*Given entries*:
import Summits.QuantumFields.BalabanUV.Beta.EriceRemainderEnclosureHistoryAutonomyComparisonDualComparison

/-!
# EriceRemainderEnclosureHistoryAutonomyComparisonDualComparisonEnd — (E135c) ENDS of the lattice theorem (D‴) ((E135b) `le_of_isotone_excess_affine`: comparison at any
# size for every isotone excess over the affine base), in the vocabulary of the earlier files of the comparison column: (1) **`le_of_const_excess_markov`** — the CONSTANT
# excess `B′ = B + η` (`η ≥ 0`) over `B u = β₀ + Σ_{k<K} L_k·u_k` WITH the Markov weight `L_0` free: `h′ ≤ h` at every scale ((E118e) `le_of_const_excess` had `L_0 = 0`);
# (2) **`family_le_of_isotone_excess_affine`** — the family form: box-solution families `S`, `S′` of `B`, `B′` satisfy `S′ x ≤ S x` at every scale from every pin;
# (3) **`succ_le_base_step_of_isotone_excess_affine`** — the dual effective-β order along every perturbed orbit: from every point `h′_m` of a `B′`-solution the base's
# first step stays above the perturbed one, `h′_{m+1} ≤ k_1` for ANY box solution `k` of `B` from `h′_m` (the dual step `X′_m ≥ 0` of (E132), family-free).

Cell `pub-balaban`, β-function sub-cell, BINDER row D4 «RemainderConst leaves for Bałaban's split» (`HOME/BINDER-OWNERS.md`; owner lineage `b2b-balaban-beta-an4`;
this file by co-owner #2 lineage `b2b-balaban-beta-d4-p2`, generation 104), β-FLOW TEAM duty (1), FREEZE (0) honoured (def-free; imports (E135b)
`…ComparisonDualComparison` and uses its `le_of_isotone_excess_affine` BY NAME; nothing restated).

HONEST FRAMING (page 1, verbatim and binding).  *"Discharging BetaPertH makes Bałaban's UV stability UNCONDITIONAL — a real constructive-QFT result; it is
NOT the continuum limit and NOT the Clay problem."*  THIS FILE DISCHARGES NOTHING OF THE KIND.  Elementary real analysis about ABSTRACT functionals on a box
]0,γ]^ℕ — hypotheses of a census, not facts; the form, signs, ages and moments of Bałaban's (1.22) limit functional are NOT PRINTED ([I] p. 298; GAPS
G-t4-U2-1∕-2) and NOT asserted.  Row D4 class UNCHANGED (critical-path width 0; instance 0∕1; D4 DISCHARGE NO DATE).  NOT B12 Thm 2, NOT BetaPertH, NOT continuum,
NOT Clay.

WHAT IS PROVED ([folklore]; 0 `def`, 0 sorry).  **`le_of_const_excess_markov`**, **`family_le_of_isotone_excess_affine`**, **`succ_le_base_step_of_isotone_excess_affine`**.
-/

noncomputable section
open Finset Set

namespace Summit.QuantumFields.BalabanUV.Beta.EriceRemainderEnclosureHistoryAutonomyComparisonDualComparisonEnd

open Literature.MathematicalPhysics.QuantumFieldTheory.Balaban1983to89
open Literature.MathematicalPhysics.QuantumFieldTheory.Balaban1983to89.T4BetaStationary
open Literature.MathematicalPhysics.QuantumFieldTheory.Balaban1983to89.T4BetaFlowWellPosed
open Summit.QuantumFields.BalabanUV.Beta.EriceRemainderEnclosureHistoryAutonomyComparisonDualComparison (le_of_isotone_excess_affine)

variable {B B' : (ℕ → ℝ) → ℝ} {γ β₀ : ℝ} {L : ℕ → ℝ} {K : ℕ}

/-- **COMPARISON AT ANY SIZE FOR THE CONSTANT EXCESS, MARKOV WEIGHT INCLUDED.**  `B u = β₀ + Σ_{k<K} L_k·u_k` on the box (`β₀ > 0`, `L ≥ 0`, the weight `L_0` of the newest
coupling FREE, all sizes arbitrary), `B′ = B + η` on the box with `η ≥ 0`; `h`, `h′` ANY box solutions of `B`, `B′` from one pin.  Then `h′ ≤ h` at every scale —
(E118e) `le_of_const_excess` without `L_0 = 0`, as the constant-excess case of (E135b). [folklore] -/
theorem le_of_const_excess_markov {η p : ℝ} {h h' : ℕ → ℝ} (hBaff : ∀ u, SeqBox γ u → B u = β₀ + ∑ k ∈ range K, L k * u k) (hL : ∀ k, 0 ≤ L k)
    (hβ : 0 < β₀) (hB'eq : ∀ u, SeqBox γ u → B' u = B u + η) (hη : 0 ≤ η)
    (hp : 0 < p) (hpγ : p ≤ γ) (hh : SeqBox γ h) (hf : MemFlow B p h) (hh' : SeqBox γ h') (hf' : MemFlow B' p h') (j : ℕ) :
    h' j ≤ h j := by
  -- B′ inherits the zeroth moment Σ L_k of B
  have hB' : ∀ u u' : ℕ → ℝ, SeqBox γ u → SeqBox γ u' → ∀ D : ℝ, (∀ j, |u j - u' j| ≤ D) → |B' u - B' u'| ≤ (∑ k ∈ range K, L k) * D := by
    intro u u' hu hu' D hD
    rw [hB'eq u hu, hB'eq u' hu', hBaff u hu, hBaff u' hu']
    have e : β₀ + ∑ k ∈ range K, L k * u k + η - (β₀ + ∑ k ∈ range K, L k * u' k + η) = ∑ k ∈ range K, L k * (u k - u' k) := by
      have : ∑ k ∈ range K, L k * (u k - u' k) = ∑ k ∈ range K, L k * u k - ∑ k ∈ range K, L k * u' k := by
        rw [← sum_sub_distrib]; exact sum_congr rfl fun k _ => by ring
      rw [this]; ring
    rw [e, sum_mul]
    refine (abs_sum_le_sum_abs _ _).trans (sum_le_sum fun k _ => ?_)
    rw [abs_mul, abs_of_nonneg (hL k)]
    exact mul_le_mul_of_nonneg_left (hD k) (hL k)
  have hM' : 0 ≤ ∑ k ∈ range K, L k := sum_nonneg fun k _ => hL k
  have hexc : ∀ u, SeqBox γ u → B u ≤ B' u := fun u hu => by rw [hB'eq u hu]; linarith
  have hDmono : ∀ u v : ℕ → ℝ, SeqBox γ u → SeqBox γ v → (∀ j, u j ≤ v j) → B' u - B u ≤ B' v - B v := fun u v hu hv _ => by
    rw [hB'eq u hu, hB'eq v hv]; linarith
  exact le_of_isotone_excess_affine hBaff hL hβ hB' hM' hexc hDmono hp hpγ hh hf hh' hf' j

/-- **THE FAMILY FORM.**  Box-solution families `S` of the affine `B` and `S′` of `B′` (zeroth moment, `B′ ≥ B`, isotone excess): `S′ x ≤ S x` at every scale from every
pin `x ∈ ]0,γ]`. [folklore] -/
theorem family_le_of_isotone_excess_affine {M' : ℝ} {S S' : ℝ → ℕ → ℝ} (hBaff : ∀ u, SeqBox γ u → B u = β₀ + ∑ k ∈ range K, L k * u k)
    (hL : ∀ k, 0 ≤ L k) (hβ : 0 < β₀)
    (hB' : ∀ u u' : ℕ → ℝ, SeqBox γ u → SeqBox γ u' → ∀ D : ℝ, (∀ j, |u j - u' j| ≤ D) → |B' u - B' u'| ≤ M' * D) (hM' : 0 ≤ M')
    (hexc : ∀ u, SeqBox γ u → B u ≤ B' u)
    (hDmono : ∀ u v : ℕ → ℝ, SeqBox γ u → SeqBox γ v → (∀ j, u j ≤ v j) → B' u - B u ≤ B' v - B v)
    (hS : ∀ p, 0 < p → p ≤ γ → SeqBox γ (S p) ∧ MemFlow B p (S p)) (hS' : ∀ p, 0 < p → p ≤ γ → SeqBox γ (S' p) ∧ MemFlow B' p (S' p))
    {x : ℝ} (hx : 0 < x) (hxγ : x ≤ γ) (j : ℕ) : S' x j ≤ S x j :=
  le_of_isotone_excess_affine hBaff hL hβ hB' hM' hexc hDmono hx hxγ (hS x hx hxγ).1 (hS x hx hxγ).2 (hS' x hx hxγ).1 (hS' x hx hxγ).2 j

/-- **THE DUAL EFFECTIVE-β ORDER ALONG EVERY PERTURBED ORBIT (family-free).**  `h′` a box solution of `B′` from any pin; from its point `h′_m` let `k` be ANY box solution
of the affine `B`.  Then `h′_{m+1} ≤ k_1`: the perturbed orbit's next point lies below the base's — equivalently the dual step of (E132) is non-negative,
`B(k_1, k_2, …) ≤ B′(h′_{m+1}, h′_{m+2}, …)`.  (The tail of `h′` from `h′_m` is a `B′`-solution from that pin; apply (E135b).) [folklore] -/
theorem succ_le_base_step_of_isotone_excess_affine {M' p : ℝ} {h' k : ℕ → ℝ} (hBaff : ∀ u, SeqBox γ u → B u = β₀ + ∑ k ∈ range K, L k * u k)
    (hL : ∀ k, 0 ≤ L k) (hβ : 0 < β₀)
    (hB' : ∀ u u' : ℕ → ℝ, SeqBox γ u → SeqBox γ u' → ∀ D : ℝ, (∀ j, |u j - u' j| ≤ D) → |B' u - B' u'| ≤ M' * D) (hM' : 0 ≤ M')
    (hexc : ∀ u, SeqBox γ u → B u ≤ B' u)
    (hDmono : ∀ u v : ℕ → ℝ, SeqBox γ u → SeqBox γ v → (∀ j, u j ≤ v j) → B' u - B u ≤ B' v - B v)
    (hh' : SeqBox γ h') (hf' : MemFlow B' p h') (m : ℕ) (hk : SeqBox γ k) (hfk : MemFlow B (h' m) k) :
    h' (m + 1) ≤ k 1 ∧ B (fun i => k (1 + i)) ≤ B' (fun i => h' (m + 1 + i)) := by
  have htailbox : SeqBox γ (fun i => h' (m + i)) := fun i => hh' (m + i)
  have htailflow : MemFlow B' (h' m) (fun i => h' (m + i)) := by
    refine ⟨by simp, fun q => ?_⟩
    have := hf'.2 (m + q)
    simpa [Nat.add_assoc] using this
  have hle : h' (m + 1) ≤ k 1 :=
    le_of_isotone_excess_affine hBaff hL hβ hB' hM' hexc hDmono (hh' m).1 (hh' m).2 hk hfk htailbox htailflow 1
  refine ⟨hle, ?_⟩
  -- level form
  have e1 : 1 / h' (m + 1) ^ 2 = 1 / h' m ^ 2 + B' (fun i => h' (m + 1 + i)) := hf'.2 m
  have e2 : 1 / k (0 + 1) ^ 2 = 1 / k 0 ^ 2 + B (fun i => k (0 + 1 + i)) := hfk.2 0
  rw [hfk.1] at e2
  have e3 : (fun i => k (0 + 1 + i)) = (fun i => k (1 + i)) := by funext i; simp
  rw [e3] at e2; simp only [Nat.zero_add] at e2
  have hk1 : 0 < k 1 := (hk 1).1
  have hp1 : 0 < h' (m + 1) := (hh' (m + 1)).1
  have hlev : 1 / k 1 ^ 2 ≤ 1 / h' (m + 1) ^ 2 := one_div_le_one_div_of_le (pow_pos hp1 2) (pow_le_pow_left₀ hp1.le hle 2)
  linarith

end Summit.QuantumFields.BalabanUV.Beta.EriceRemainderEnclosureHistoryAutonomyComparisonDualComparisonEnd

end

*About this task*:
Report every line containing the string "Bałaban" in the material.

*Solution to this problem*:
Cell `pub-balaban`, β-function sub-cell, BINDER row D4 «RemainderConst leaves for Bałaban's split» (`HOME/BINDER-OWNERS.md`; owner lineage `b2b-balaban-beta-an4`;
HONEST FRAMING (page 1, verbatim and binding).  *"Discharging BetaPertH makes Bałaban's UV stability UNCONDITIONAL — a real constructive-QFT result; it is
]0,γ]^ℕ — hypotheses of a census, not facts; the form, signs, ages and moments of Bałaban's (1.22) limit functional are NOT PRINTED ([I] p. 298; GAPS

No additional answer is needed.